** Supplied records follows **

import Literature.NumberTheory.DiophantineGeometry.AVKernelHopf
import Literature.NumberTheory.DiophantineGeometry.AVIsogenyTate
import HarnessLib

/-!
# Route PhantomRMYoshida — FaltingsFinitenessI (item stmt-Langlands-15084), line `Sketch`: the geometric kernel of an isogeny is killed by its degree

Helper file for the line `Sketch` of the crux `PhantomRMYoshida.FaltingsFinitenessI`
(item stmt-Langlands-15084, Faltings' Finiteness I over `ℚ` by counting geometric kernels inside
`A[N!](ℚ̄)`).  It supplies the containment step of that line, the registered stub
`stub_ker_geomPointsMap_le_geomTorsion`:

  for an isogeny `g : A ⟶ B` of abelian varieties over any field `K`,
  `ker (g : A(K̄) →+ B(K̄)) ≤ A[deg g](K̄)`, with `deg g = Hom.kerRank g`
  the order of the finite group scheme `Ker g`.

This is Deligne's theorem "a finite commutative group scheme is killed by its order"
(Görtz–Wedhorn, *Algebraic Geometry II*, Prop. 27.86, with Cor. 27.177 identifying the order of
`Ker g` with `deg g`), which the tree already proves scheme-theoretically, for `T`-valued points
over an arbitrary `K`-scheme `T`, as
`Literature.AlgebraicGeometry.Motives.AbelianVariety.IsIsogeny.kerPoints_le_kerPoints_nsmul :
  kerPoints T g ≤ kerPoints T (kerRank g • 𝟙 A)`
(`Literature/NumberTheory/DiophantineGeometry/AVKernelHopf.lean`).  Here it is read on
`K̄`-points, `T = Spec K̄`, in the additive language of the `Γ_K`-module
`A.geomPoints = Additive (A.Points K̄)` (`AVGaloisModule`), of
`Hom.geomPointsMap g : A.geomPoints →+ B.geomPoints` (`AVIsogenyTate`) and of the geometric torsion
`A.geomTorsion n = AddSubgroup.torsionBy A.geomPoints n`:

* `stub_ker_geomPointsMap_le_geomTorsion` — the registered stub, verbatim;
* `ker_geomPointsMap_le_geomTorsion` — the same statement under its descriptive name.

Pure-proof file, no definitions, no new named facts.
-/

set_option linter.dupNamespace false -- as in the sibling Theorems files: `Summit.Langlands.Langlands` is the mandated namespace (summit = sub-problem)

noncomputable section

open CategoryTheory
open Literature.AlgebraicGeometry.Motives
open Literature.AlgebraicGeometry.Motives.AbelianVariety

universe u

namespace Summit.Langlands.Langlands.Theorems.PhantomRMYoshida

/-- **The geometric kernel of an isogeny is killed by its degree** (registered stub of the line
`Sketch` of item stmt-Langlands-15084): for an isogeny `g : A → B` of abelian varieties over a
field `K`, every `P ∈ A(K̄)` with `g(P) = 0` satisfies `(deg g) • P = 0`, where
`deg g = Hom.kerRank g = dim_K Γ(Ker g, 𝒪)` is the order of the finite group scheme `Ker g`;
i.e. `ker (A(K̄) → B(K̄)) ≤ A[deg g](K̄)`.  Deligne's theorem (Görtz–Wedhorn II, Prop. 27.86,
with Cor. 27.177), in the tree as the scheme-theoretic containment
`IsIsogeny.kerPoints_le_kerPoints_nsmul : Ker g (T) ≤ Ker [deg g]_A (T)`, read at `T = Spec K̄`:
`g(P) = 0` says `toMul P ∈ Ker g (Spec K̄)` (`Hom.geomPointsMap_apply`, `Hom.mem_kerPoints_iff`),
hence `toMul P ∈ Ker [deg g]_A (Spec K̄)`, i.e. `toMul P ^ deg g = 1` (`mem_kerPoints_nsmul_iff`),
which is `P ∈ A[deg g]` (`mem_geomTorsion_iff`, `mem_torsionPoints_iff`, `zpow_natCast`).
[cite: GortzWedhorn2023, Prop. 27.86 and Cor. 27.177] -/
theorem stub_ker_geomPointsMap_le_geomTorsion {K : Type u} [Field K] {A B : AbelianVariety K}
    (g : A ⟶ B) (hg : IsIsogeny g) :
    (Hom.geomPointsMap g).ker ≤ A.geomTorsion (Hom.kerRank g : ℤ) := by
  intro P hP
  -- `g(P) = 0` on `K̄`-points: `toMul P ≫ g = 1`, i.e. `toMul P ∈ Ker g (Spec K̄)`
  have hx : (Additive.toMul P : A.Points (AlgebraicClosure K)) ∈
      Hom.kerPoints (specOver K (AlgebraicClosure K)) g := by
    have h := congrArg Additive.toMul (show Hom.geomPointsMap g P = 0 from hP)
    rw [Hom.geomPointsMap_apply, AlgPoints.map_apply] at h
    rwa [Hom.mem_kerPoints_iff]
  -- Deligne: `Ker g (Spec K̄) ≤ Ker [deg g]_A (Spec K̄)`, i.e. `toMul P ^ kerRank g = 1`
  rw [mem_geomTorsion_iff, mem_torsionPoints_iff, zpow_natCast]
  exact (mem_kerPoints_nsmul_iff _ _).mp (hg.kerPoints_le_kerPoints_nsmul _ hx)

/-- **The geometric kernel of an isogeny is killed by its degree** (descriptive name of the stub
`stub_ker_geomPointsMap_le_geomTorsion`): for an isogeny `g : A → B` of abelian varieties over a
field `K`, `ker (A(K̄) → B(K̄)) ≤ A[deg g](K̄)` with `deg g = Hom.kerRank g` the order of the finite
group scheme `Ker g` (Deligne's theorem; Görtz–Wedhorn II, Prop. 27.86 with Cor. 27.177; in the tree
`IsIsogeny.kerPoints_le_kerPoints_nsmul`, read on `K̄`-points).
[cite: GortzWedhorn2023, Prop. 27.86 and Cor. 27.177] -/
theorem ker_geomPointsMap_le_geomTorsion {K : Type u} [Field K] {A B : AbelianVariety K}
    {g : A ⟶ B} (hg : IsIsogeny g) :
    (Hom.geomPointsMap g).ker ≤ A.geomTorsion (Hom.kerRank g : ℤ) :=
  stub_ker_geomPointsMap_le_geomTorsion g hg

end Summit.Langlands.Langlands.Theorems.PhantomRMYoshida

end
import Summits.KontsevichZagierPeriods.KontsevichZagierPeriods.Theses.SpectrahedralScissors
import Literature.NumberTheory.Transcendental.KZVolumeConjectureProofs

/-!
# Crux `SeparabilityKernel` (stmt-KontsevichZagierPeriods-9263) — birth skeleton (`Lines/birth.lean`, BC3)

Route `SpectrahedralScissors`, rank-0 TARGET crux `SeparabilityKernel` (auto-crux since the
2026-08-16 backfill): the KERNEL FORM OF THE ENLARGED CALCULUS `KZ^sep` —
`ker KZ.eval ⊆ closure (four move sets ∪ S_ℝ ∪ S_ℂ)`, `S_ℝ`, `S_ℂ` the two separability relators
(`[P_ℝ, 64] − [D_ℝ, 29]` in dimension 9, `[P_ℂ, 33] − [D_ℂ, 8]` in dimension 15, literal bodies of
the route decl). Honest status recorded in the route: GPC-strength (`⟸ KZKernelConjecture` by
monotonicity of `closure`; `∧` the instances `⟹` the Statement, `closes`).

This file names the enlarged subgroup `kzSep` (definitionally the closure written in the crux:
`separabilityKernel_iff` is `Iff.rfl`) and cuts the crux along the SPECTRAHEDRAL SECTOR of the
calculus — the sector the route lives in (its two relators are volume identities between compact
rational spectrahedra `{x | A₀ + Σ xᵢ Aᵢ ≽ 0}`: `D = {ρ ≽ 0}`, `P = D ∩ D^Γ`):

* `stub_spectrahedralHilbertThree` (conjecture-grade, a CONSEQUENCE of Conjecture 1; "the route's
  mechanism run on every pair"): HILBERT'S THIRD PROBLEM FOR RATIONAL SPECTRAHEDRA INSIDE `KZ^sep` —
  every difference `[S₁, q₁] − [S₂, q₂]` of two compact rational spectrahedra with rational constant
  weights and EQUAL VALUE (`q₁ vol S₁ = q₂ vol S₂`) lies in `kzSep`. The set of these differences is
  `spectrahedralPairs`; it contains (provably, not syntactically: block-diagonal pencils, realified
  Hermitian pencils, the landed value theorems `LovasAndai2017_…_holds` / `HuongKhoi2024_…_holds`)
  the two separability relators, the polytope pairs (diagonal pencils; known sector, cf.
  ScissorsTransport.PolytopeTransport), ball/cylinder pairs (Archimedes), elliptope pairs
  (`64·vol E₃ = 27·vol E₄` for the bodies of `3×3` / `4×4` correlation matrices, `vol E₃ = π²/2`,
  `vol E₄ = 32π²/27` by the partial-correlation change of variables; registrar MC check
  0.6162 ± 0.0009 vs 0.6169, 0.1827 ± 0.0016 vs 0.1828) … — the natural test-bed "all
  rational-ratio volume coincidences among rational spectrahedra are cut-and-paste".
* `stub_volumeFormModSpectrahedra` (conjecture-grade, GPC-strength RELATIVE to the spectrahedral
  sector): CURVED HILBERT III MODULO SPECTRAHEDRAL COINCIDENCES — two compact top-dimensional
  integrand-`1` representations of one dimension with equal volume differ by an element of
  `KZ.relations ⊔ closure spectrahedralPairs`. (With `closure spectrahedralPairs` deleted this is the
  printed volume form of Conjecture 1, `KZ.volumeConjectureCompact` [CressonViusos2022 §1 p. 326],
  landed-equivalent to the summit — so it is NOT filed in that form.)

Composition `SeparabilityKernel_of_stubs : S1 → S2 → SeparabilityKernel` is a real proof over the
LANDED Cresson–Viu-Sos seam (every formal combination is, modulo moves, a difference of two compact
top-dimensional volume representations of one dimension: `KZ.exists_integralRep_sub_holds`,
`KZ.IntegralRep.exists_sub_volumeRep_mem_relations_of_semiCanonicalReduction` applied to the
discharge `KZ.semiCanonicalReduction_holds` of [ViuSos2021 Thm 1.1], `exists_volumeRep_equivalent_of_le`,
`exists_volumeRep_of_add_sub_of_mem_relations`, soundness `KZ.eval_eq_zero_of_mem_relations` /
`KZ.Equivalent.value_eq_holds`): `eval c = 0 ↦ c ≡ [M₁] − [M₂]` with `vol M₁ = vol M₂ ↦` (S2)
`[M₁] − [M₂] ∈ relations ⊔ closure T ↦` (S1 + `relations ≤ kzSep`) `∈ kzSep ↦ c ∈ kzSep`.
`SeparabilityKernel_of : SeparabilityKernel` feeds the two stubs in BY NAME.

Sandwich (logical position): summit ⟹ S1 and summit ⟹ S2 (both are necessary conditions of
Conjecture 1: a refutation of either refutes the SUMMIT, consistent with the route's kill criteria);
S1 ∧ S2 ⟹ crux (this file); crux ⟹ S2 is provable but not cheap (it needs `S_ℝ ∪ S_ℂ ⊆ closure T`,
i.e. the two separability pairs typed as spectrahedral pairs). Neither stub alone is cheaply the crux
or the summit (BC3 probes in the registrar's folder `bc/probe_*.lean`, defs copied verbatim, no stub
in scope — see `Lines/birth.md`).

Disproof used: none on record (`ledger crux ls stmt-KontsevichZagierPeriods-9263`: no workfiles — no
Disproof.lean, no Lines, no dead lines; negatives index of the summit consulted). Degenerate data:
`c = 0 ↦` reduction gives `M₁, M₂` two points-raised-to-slabs of equal volume, S2 applies;
empty / lower-dimensional spectrahedra have value `0` on both sides of a pair and are harmless members
of `spectrahedralPairs`; `k = 0` pencils give the one-point body in dimension `0` only (compactness).
-/

noncomputable section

** End of Supplied records **

■ What to produce
Your task is to retype the entries verbatim, starting with the line that holds "set_option linter.dupNamespace false" and stopping after the line that holds "with Cor. 27.177), in".

■ Solution to the exercise
set_option linter.dupNamespace false -- as in the sibling Theorems files: `Summit.Langlands.Langlands` is the mandated namespace (summit = sub-problem)

noncomputable section

open CategoryTheory
open Literature.AlgebraicGeometry.Motives
open Literature.AlgebraicGeometry.Motives.AbelianVariety

universe u

namespace Summit.Langlands.Langlands.Theorems.PhantomRMYoshida

/-- **The geometric kernel of an isogeny is killed by its degree** (registered stub of the line
`Sketch` of item stmt-Langlands-15084): for an isogeny `g : A → B` of abelian varieties over a
field `K`, every `P ∈ A(K̄)` with `g(P) = 0` satisfies `(deg g) • P = 0`, where
`deg g = Hom.kerRank g = dim_K Γ(Ker g, 𝒪)` is the order of the finite group scheme `Ker g`;
i.e. `ker (A(K̄) → B(K̄)) ≤ A[deg g](K̄)`.  Deligne's theorem (Görtz–Wedhorn II, Prop. 27.86,
with Cor. 27.177), in the tree as the scheme-theoretic containment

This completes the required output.